Impostor Syndrome
The feeling of freezing before starting because a list of reasons you created in your head on why you shouldn’t. Or the feeling when someone brings up an opportunity and your head floods with hundreds of reasons why it really wouldn't work.
Have you felt like this before?
I lived my life like this for years.
This feeling is called the Impostor syndrome and it's defined in the dictionary as:
“the persistent inability to believe that one's success is deserved or has been legitimately achieved as a result of one's own efforts or skills.”
The impostor syndrome is the silent killer of dreams and aspirations and it's a lie we tell ourselves every time we think about making that next move.
We stop ourselves before we try something new because we're afraid we'll look dumb or what others might say. We lose opportunities because we don't want to seem too greedy by asking. We don’t introduce ourselves to new people because we automatically think they would be bothered by talking to us.
In running especially, we push far too hard time and time again. We feel we are already behind our competitors, that we need to do more, and that rest means we're falling even further behind. We run through an injury because we think we can’t afford a day off. More is always the answer because if we don’t do more, how can we “catch up”?
I’ve sold myself short over and over again by having it in my head that I was not worthy of a spot or scenario before a conversation, a job offer, or a partnership even before the situation appeared.
It was something I had to cut out of my life. I had to force myself to change my mentality because it was built into my subconscious and existed within my head years before I even knew who I was. It’s something that I think most of us deal with on a daily basis - that feeling of not being good enough.
When I used to be presented with a new situation that I was not comfortable in I would come up with reasons why I shouldn't belong and stop myself.
Now when I'm presented with a new situation I force myself to take the harder path. Instead of thinking of why I can't, I think why not?
When you have time to yourself to think clearly, I would challenge you to ask yourself; what are you still hoping to accomplish? If there is something you still want to do that you’ve been holding onto for a long time, why hasn’t it been achieved yet?
Is it time? family? timing? Ask yourself: If you're not where you want to be want to be, why is that? We are capable of so many amazing things but only if we believe in ourselves first.
If we let our insecurities rule our decision making we will miss opportunities that we should take.
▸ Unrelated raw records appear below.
/-
Copyright (c) 2026 the pub-hodgecm-mathlib formalisation cell (harness21).  Prover seat hodgecm-mathlib-LH3-p01 (g7); dealer LH4-plan (g7) WORD #35 (ii) «(C5)′
`…CountJPosTrace`» (second half, the literal), 2026-09-02.  Count-neutral LAYER C of the dyadic (D-UNR) column; CENSUS-C5 bd72510a row `CountJPosTorus`, (D1).
-/
import Literature.NumberTheory.Rogawski1990.UnitOrbitalIntegralInertCountJPosTrace     -- (C5)′ first half: the dispatcher `natCard_cosets_eq_iTen_of_rel`, §2b `v_eq_of_v_sub_lt_v_traceDefect`
import HarnessLib

/-!
# Flicker's PROPOSITION 10 AT THE TRACE LITERAL `M_{b,π₁}(x₁,x₂,x₃)` with a free level `|π₁| = |ϖ^j|`, `1 ≤ j ≤ N` — every residue characteristic
# (Flicker 1998 Prop. 10, Cor. 9; LAYER C (C5)′ of the dyadic (D-UNR) column)

Topic `NumberTheory/Rogawski1990`; namespace `Literature.NumberTheory.Automorphic.UnitaryGroup`.  THEOREMS ONLY (no definition, no instance, no notation, no named fact,
no `sorry`); count-neutral; kernel lane `--supports stmt-HodgeConjecture-24833`.  Twin of ★ `UnitOrbitalIntegralInertCountJPosTorus.natCard_cosets_flickerTorus_eq_iTen` with
`h2e : 2e = 1`, `hy : yσy = −2`, `|2| = 1` GONE: the torus element is ★ F1 p851889's trace block `M_{b,π₁,π₁′}(x₁,x₂,x₃)` (`b + σb = 1`, `|b| ≤ 1`, `π₁π₁′ = 1`, `σπ₁ = π₁`,
`|π₁| = |ϖ^j|` — by the first half's §2 this covers every radial conjugate `r_i⁻¹ M_{b,ϖ^ε} r_i`, `j = 2i + ε`, CENSUS (D1′)); the invariants are `N = ord(x₁ − x₃)` and the
diagonal defect `N₊ = ord((x₁−x₂)σb + (x₃−x₂)b)`; the generic tokens of the dispatcher are discharged as `p := π₁²∕(bσb)` (`σp = p`, `|p| = |ϖ^{2j}| < 1`),
`|A − D| = |x₁−x₃|·|σb − b| ≤ |ϖ^N| < |B₂| = |ϖ^{N−j}|`, and the fourth-regime σ-defect by the EXACT identity `(A−e)∕B₂ − σ((D−e)∕B₂) = (x₁−e)(e−x₃)∕(e·B₂)` (§1,
F0P3a-p09's (C3c) letter; `= |ϖ^{N₁+N₂−ν}|` with `N₁ = N₂ = N₊` from the first half's §2b).  Prop. 8's numbers stay hypotheses (★ `…CountJPos` precedent; (C2)′ discharges).
RHS `iTen q (N − j) N₊ m` VERBATIM.
HONEST READER LABEL: HC_CM is proved only modulo the 7 printed citations (2 remaining named inputs: hLiu418 = stmt-HodgeConjecture-24832, h413 = stmt-HodgeConjecture-24833) until
rung 0 closes; count-neutral ((D-UNR) stays PRINT by D74′), pays no organ, opens no road.

## References
* [Flicker1998UnitaryFL] Y. Z. Flicker, *Elementary proof of the fundamental lemma for a unitary group*, Canad. J. Math. 50 (1998), Prop. 10 pp. 85–86, Cor. 9 p. 85.
* [Rogawski1990] J. D. Rogawski, *Automorphic Representations of Unitary Groups in Three Variables* (1990), §4.9 p. 55.
-/

set_option autoImplicit false

open scoped MatrixGroups WithZero Valued
open Matrix

namespace Literature.NumberTheory.Automorphic

namespace UnitaryGroup

open Literature.NumberTheory.Automorphic.HermitianLattice (unitaryInt UnramifiedLocalConjDatum)
open Literature.NumberTheory.Rogawski1990.Flicker1998 (iTen)
open IsLocalRing

variable {K : Type*} [Field K] [Valued K ℤᵐ⁰] {ϖ : K} (σ : K →+* K) {J : Matrix (Fin 3) (Fin 3) K}

section Torus

variable [IsDiscreteValuationRing 𝒪[K]] [Finite (ResidueField 𝒪[K])] [IsAdicComplete (maximalIdeal 𝒪[K]) 𝒪[K]]

/-! ## §1 The σ-defect of the trace corner; §2 Prop. 10 at the trace literal -/

omit [IsDiscreteValuationRing 𝒪[K]] [Finite (ResidueField 𝒪[K])] [IsAdicComplete (maximalIdeal 𝒪[K]) 𝒪[K]] [Valued K ℤᵐ⁰] in
/-- **The σ-defect of the trace corner, EXACTLY** (F0P3a-p09's (C3c) identity): with `A − e = (x₁−e)σb + (x₃−e)b`, `D − e = (x₁−e)b + (x₃−e)σb`,
`B₂ = π₁′·bσb·(x₁−x₃)` (norm-one `x₁, e, x₃`, `b + σb = 1`, `σπ₁′ = π₁′`): `(A − e)∕B₂ − σ((D − e)∕B₂) = (x₁ − e)(e − x₃)∕(e·B₂)` — by `b + σb = 1`, not `2e = 1`.
[cite: Flicker1998UnitaryFL, Prop. 10 p. 86] -/
theorem traceCorner_defect_ratio_sub_map (hσσ : ∀ a, σ (σ a) = a) {b π₁' x₁ e x₃ : K} (hb : b + σ b = 1) (hb0 : b ≠ 0) (hσb0 : σ b ≠ 0)
    (hσπ' : σ π₁' = π₁') (hπ0 : π₁' ≠ 0) (hx₁ : σ x₁ * x₁ = 1) (he : σ e * e = 1) (hx₃ : σ x₃ * x₃ = 1) (h13 : x₁ ≠ x₃) :
    (x₁ * σ b + x₃ * b - e) / (π₁' * (b * σ b * (x₁ - x₃))) - σ ((x₁ * b + x₃ * σ b - e) / (π₁' * (b * σ b * (x₁ - x₃)))) =
      (x₁ - e) * (e - x₃) / (e * (π₁' * (b * σ b * (x₁ - x₃)))) := by
  have hx0 : x₁ ≠ 0 := fun h => by rw [h, mul_zero] at hx₁; exact zero_ne_one hx₁
  have he0 : e ≠ 0 := fun h => by rw [h, mul_zero] at he; exact zero_ne_one he
  have hx30 : x₃ ≠ 0 := fun h => by rw [h, mul_zero] at hx₃; exact zero_ne_one hx₃
  have hσx₁ : σ x₁ = x₁⁻¹ := eq_inv_of_mul_eq_one_left hx₁
  have hσe : σ e = e⁻¹ := eq_inv_of_mul_eq_one_left he
  have hσx₃ : σ x₃ = x₃⁻¹ := eq_inv_of_mul_eq_one_left hx₃
  have hσb : σ b = 1 - b := by linear_combination hb
  have h1b : (1 : K) - b ≠ 0 := by rw [← hσb]; exact hσb0
  have h13' : x₁ - x₃ ≠ 0 := sub_ne_zero.2 h13
  have h31' : x₃ - x₁ ≠ 0 := sub_ne_zero.2 (Ne.symm h13)
  simp only [map_div₀, map_mul, map_sub, map_add, hσσ, hσπ', hσx₁, hσe, hσx₃]
  rw [hσb]
  field_simp
  ring

/-- **FLICKER'S PROPOSITION 10 AT THE TRACE LITERAL** (`1 ≤ j ≤ N`): for `t = M_{b,π₁,π₁′}(x₁,x₂,x₃) = !![x₁σb + x₃b, 0, π₁(x₁−x₃); 0, x₂, 0; π₁′bσb(x₁−x₃), 0,
x₁b + x₃σb] ∈ H` (★ F1's trace torus block; `b + σb = 1`, `|b| ≤ 1`, `π₁π₁′ = 1`, `σπ₁ = π₁`, `|π₁| = |ϖ^j|` — so `t` is the radial conjugate `r_i⁻¹ M_{b,ϖ^ε} r_i`
with `j = 2i + ε` by §2), norm-one `x₁, x₂, x₃` with `|x₁ − x₃| = |ϖ^N|` and diagonal defect `|(x₁−x₂)σb + (x₃−x₂)b| = |ϖ^{N₊}|`:
`#{y ∈ P_H ⧸ (P_H ∩ H^K_m) : y⁻¹ t y ∈ H^K_m} = iTen q (N − j) N₊ m` — twin of ★ `natCard_cosets_flickerTorus_eq_iTen` with `h2e`, `hy : yσy = −2`, `|2| = 1` GONE
(`N₁ = N₂ = N₊` in the fourth regime is §2b's 2-free reading; the σ-defect is `traceCorner_defect_ratio_sub_map`).  Prop. 8's numbers (`hidx0 hidx hSN hfib`) are
hypotheses as in ★ `…CountJPos` (the (C2)′ package discharges them). [cite: Flicker1998UnitaryFL, Prop. 10 pp. 85–86; Cor. 9 p. 85] -/
theorem natCard_cosets_traceTorus_eq_iTen_of_rel (hJ : J = (StdForm.antidiagonal 3).over K) (hd : UnramifiedLocalConjDatum σ ϖ) (h2 : (2 : K) ≠ 0)
    (hσO : ∀ y : 𝒪[K], (σ.comp 𝒪[K].subtype) y ∈ 𝒪[K]) {y z : K} (hy : Valued.v y = 1) (hzv : Valued.v z ≤ 1) (hz : z + σ z + y * σ y = 0)
    {m : ℕ} {c um t : ↥(unitaryGroupOfForm σ J)} (hc : ((c : GL (Fin 3) K) : Matrix (Fin 3) (Fin 3) K) = !![1, 0, 0; 0, -1, 0; 0, 0, 1])
    (hum : ((um : GL (Fin 3) K) : Matrix (Fin 3) (Fin 3) K) = !![ϖ ^ m, y, z * (ϖ ^ m)⁻¹; 0, 1, -σ y * (ϖ ^ m)⁻¹; 0, 0, (ϖ ^ m)⁻¹])
    {b π₁ π₁' x₁ x₂ x₃ : K} (hb : b + σ b = 1) (hbv : Valued.v b ≤ 1) (hππ : π₁ * π₁' = 1) (hσπ : σ π₁ = π₁)
    {j : ℕ} (hπj : Valued.v π₁ = Valued.v (ϖ ^ j))
    (hx₁ : σ x₁ * x₁ = 1) (hx₂ : σ x₂ * x₂ = 1) (hx₃ : σ x₃ * x₃ = 1)
    (hte : ((t : GL (Fin 3) K) : Matrix (Fin 3) (Fin 3) K) =
      !![x₁ * σ b + x₃ * b, 0, π₁ * (x₁ - x₃); 0, x₂, 0; π₁' * (b * σ b * (x₁ - x₃)), 0, x₁ * b + x₃ * σ b])
    (htH : t ∈ Subgroup.centralizer ({c} : Set ↥(unitaryGroupOfForm σ J)))
    {N Np : ℕ} (hN : Valued.v (x₁ - x₃) = Valued.v (ϖ ^ N)) (hNp : Valued.v ((x₁ - x₂) * σ b + (x₃ - x₂) * b) = Valued.v (ϖ ^ Np))
    (hj : 1 ≤ j) (hjN : j ≤ N)
    {q : ℕ} (hq : Nat.card (ResidueField 𝒪[K]) = q ^ 2)
    {a₀ : 𝒪[K]} (ha₀ : IsUnit (((σ.comp 𝒪[K].subtype).codRestrict 𝒪[K] hσO) a₀ - a₀))
    (hidx0 : m = 0 → ((flickerHK σ J c um).subgroupOf (flickerPH σ J c)).index = 1)
    (hidx : 1 ≤ m → ((flickerHK σ J c um).subgroupOf (flickerPH σ J c)).index = (q ^ 2 - 1) * q ^ (4 * m - 2))
    (hSN : flickerPH σ J c ⊓ flickerHK σ J c um ≤ flickerPH0 σ J c (ϖ ^ m))
    [Finite (↥(flickerPH σ J c) ⧸ (flickerHK σ J c um).subgroupOf (flickerPH σ J c))]
    (hfib : ∀ z ∈ Set.range (fun w : ↥(flickerPH σ J c) ⧸ (flickerHK σ J c um).subgroupOf (flickerPH σ J c) =>
        flickerPHRho σ m ((Quotient.out w : ↥(flickerPH σ J c)) : ↥(unitaryGroupOfForm σ J))),
      Nat.card {w : ↥(flickerPH σ J c) ⧸ (flickerHK σ J c um).subgroupOf (flickerPH σ J c) //
        flickerPHRho σ m ((Quotient.out w : ↥(flickerPH σ J c)) : ↥(unitaryGroupOfForm σ J)) = z} = q ^ m) :
    (Nat.card {w : ↥(flickerPH σ J c) ⧸ (flickerHK σ J c um).subgroupOf (flickerPH σ J c) //
      ((Quotient.out w : ↥(flickerPH σ J c)) : ↥(unitaryGroupOfForm σ J))⁻¹ * t * (Quotient.out w : ↥(flickerPH σ J c)) ∈ flickerHK σ J c um} : ℚ) =
      iTen q (N - j) Np m := by
  have hϖ0 : ϖ ≠ 0 := hd.ϖ_ne_zero
  -- units: `b, σb, x_i, π₁, π₁′`
  obtain ⟨hvb, hvσb, hvbσb⟩ := v_eq_one_of_add_map_eq_one σ hd.vσ hbv hb
  have hb0 : b ≠ 0 := fun h => by rw [h, map_zero] at hvb; exact zero_ne_one hvb
  have hσb0 : σ b ≠ 0 := fun h => by rw [h, map_zero] at hvσb; exact zero_ne_one hvσb
  have hx10 : x₁ ≠ 0 := fun h => by rw [h, mul_zero] at hx₁; exact zero_ne_one hx₁
  have hx20 : x₂ ≠ 0 := fun h => by rw [h, mul_zero] at hx₂; exact zero_ne_one hx₂
  have hx30 : x₃ ≠ 0 := fun h => by rw [h, mul_zero] at hx₃; exact zero_ne_one hx₃
  have hπ0 : π₁ ≠ 0 := fun h => by rw [h, zero_mul] at hππ; exact zero_ne_one hππ
  have hπ'e : π₁' = π₁⁻¹ := eq_inv_of_mul_eq_one_right hππ
  have hπ'0 : π₁' ≠ 0 := by rw [hπ'e]; exact inv_ne_zero hπ0
  have hσπ' : σ π₁' = π₁' := by rw [hπ'e, map_inv₀, hσπ]
  have hvx₂ : Valued.v x₂ = 1 := by
    have h1 := congrArg Valued.v hx₂; rw [map_mul, hd.vσ, map_one] at h1
    exact Literature.NumberTheory.QuadraticForms.OMeara65.WithZeroMulInt.eq_one_of_mul_self h1
  have h13 : x₁ ≠ x₃ := by
    intro h; rw [h, sub_self, map_zero] at hN; exact (pow_ne_zero _ hϖ0) ((map_eq_zero _).1 hN.symm)
  -- the generic tokens: `p := π₁²∕(bσb)`
  have hB₁ : π₁ * (x₁ - x₃) = π₁' * (b * σ b * (x₁ - x₃)) * (π₁ * π₁ / (b * σ b)) := by
    field_simp
    linear_combination hππ.symm
  have hvp : Valued.v (π₁ * π₁ / (b * σ b)) < 1 := by
    rw [map_div₀, map_mul, hvbσb, div_one, hπj, ← map_mul, ← pow_add]
    exact hd.v_pow_le_one _ |>.lt_of_ne (by rw [Ne, hd.v_pow, ← WithZero.exp_zero, WithZero.exp_inj]; omega)
  have hσp : σ (π₁ * π₁ / (b * σ b)) = π₁ * π₁ / (b * σ b) := by
    rw [map_div₀, map_mul, map_mul, hσπ, hd.σσ, mul_comm (σ b) b]
  have hB₂ : Valued.v (π₁' * (b * σ b * (x₁ - x₃))) = Valued.v (ϖ ^ (N - j)) := by
    rw [map_mul, map_mul, hvbσb, one_mul, hπ'e, map_inv₀, hπj, hN, hd.v_pow, hd.v_pow, hd.v_pow, ← WithZero.exp_neg, ← WithZero.exp_add]
    congr 1
    push_cast [Nat.cast_sub hjN]
    ring
  have hs : Valued.v (x₁ * σ b + x₃ * b - x₂) = Valued.v (ϖ ^ Np) := by
    rw [show x₁ * σ b + x₃ * b - x₂ = (x₁ - x₂) * σ b + (x₃ - x₂) * b by linear_combination x₂ * hb, hNp]
  have hAD : Valued.v ((x₁ * σ b + x₃ * b) - (x₁ * b + x₃ * σ b)) < Valued.v (π₁' * (b * σ b * (x₁ - x₃))) := by
    rw [show (x₁ * σ b + x₃ * b) - (x₁ * b + x₃ * σ b) = (x₁ - x₃) * (σ b - b) by ring, map_mul, hB₂, hN]
    have hsb : Valued.v (σ b - b) ≤ 1 := le_trans (Valuation.map_sub _ _ _) (max_le hvσb.le hvb.le)
    calc Valued.v (ϖ ^ N) * Valued.v (σ b - b) ≤ Valued.v (ϖ ^ N) * 1 := by gcongr
      _ = Valued.v (ϖ ^ N) := mul_one _
      _ < Valued.v (ϖ ^ (N - j)) := by rw [v_pow_lt_v_pow_iff_of_unramified σ hd]; omega
  -- the σ-defect in the fourth regime: `= |ϖ^{N₁+N₂−ν}| = |ϖ^{N₊}| ≤ |ϖ^{2m−N₊}|`
  have hσd : Np = N - j → m ≤ N - j → N - j < 2 * m →
      Valued.v (σ ((x₁ * σ b + x₃ * b - x₂) / (π₁' * (b * σ b * (x₁ - x₃)))) - (x₁ * b + x₃ * σ b - x₂) / (π₁' * (b * σ b * (x₁ - x₃)))) ≤
        Valued.v (ϖ ^ (2 * m - (N - j))) := by
    intro hNpν hmν _
    -- `N₁ = N₂ = N₊` (2-free, §2b) since `N₊ = ν < N`
    have hlt : Valued.v (x₁ - x₃) < Valued.v ((x₁ - x₂) * σ b + (x₃ - x₂) * b) := by
      rw [hN, hNp, v_pow_lt_v_pow_iff_of_unramified σ hd]; omega
    obtain ⟨hN₁, hN₂⟩ := v_eq_of_v_sub_lt_v_traceDefect σ hd.vσ hb hbv hlt
    rw [hNp] at hN₁ hN₂
    -- the identity, conjugated
    have key := traceCorner_defect_ratio_sub_map σ hd.σσ hb hb0 hσb0 hσπ' hπ'0 hx₁ hx₂ hx₃ h13
    have e1 : σ ((x₁ * σ b + x₃ * b - x₂) / (π₁' * (b * σ b * (x₁ - x₃)))) - (x₁ * b + x₃ * σ b - x₂) / (π₁' * (b * σ b * (x₁ - x₃))) =
        σ ((x₁ - x₂) * (x₂ - x₃) / (x₂ * (π₁' * (b * σ b * (x₁ - x₃))))) := by
      rw [← key, map_sub, hd.σσ]
    rw [e1, hd.vσ, map_div₀, map_mul, map_mul, hvx₂, one_mul, hB₂, hN₁, show x₂ - x₃ = -(x₃ - x₂) by ring, Valuation.map_neg, hN₂,
      ← hNpν, div_eq_mul_inv, ← map_mul, ← map_inv₀, ← map_mul, show ϖ ^ Np * ϖ ^ Np * (ϖ ^ Np)⁻¹ = ϖ ^ Np by field_simp,
      v_pow_le_v_pow_iff_of_unramified σ hd]
    omega
  exact natCard_cosets_eq_iTen_of_rel σ hJ hd h2 hσO hy hzv hz hc hum hB₁ hvp hσp hte htH hB₂ hs hAD hσd hq ha₀ hidx0 hidx hSN hfib


end Torus

end UnitaryGroup

end Literature.NumberTheory.Automorphic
Confidence (not cockiness) within ourselves attracts other positive things and people in our lives. It may not feel natural but our own insecurities can sometimes be beat with a “fake it until you make it” attitude.
I still have feelings of not being good enough every single day. But catching myself before automatically saying I can’t or shouldn’t feels that much more empowering.
We get to where we are because of our own hard workout and effort. We deserve whatever might be ahead of us and we at least deserve to ask the question of if there is more.
Our dreams don't happen because we tell ourselves the reasons we can't. We accomplish the things we're proud of because we tell ourselves the reasons we can.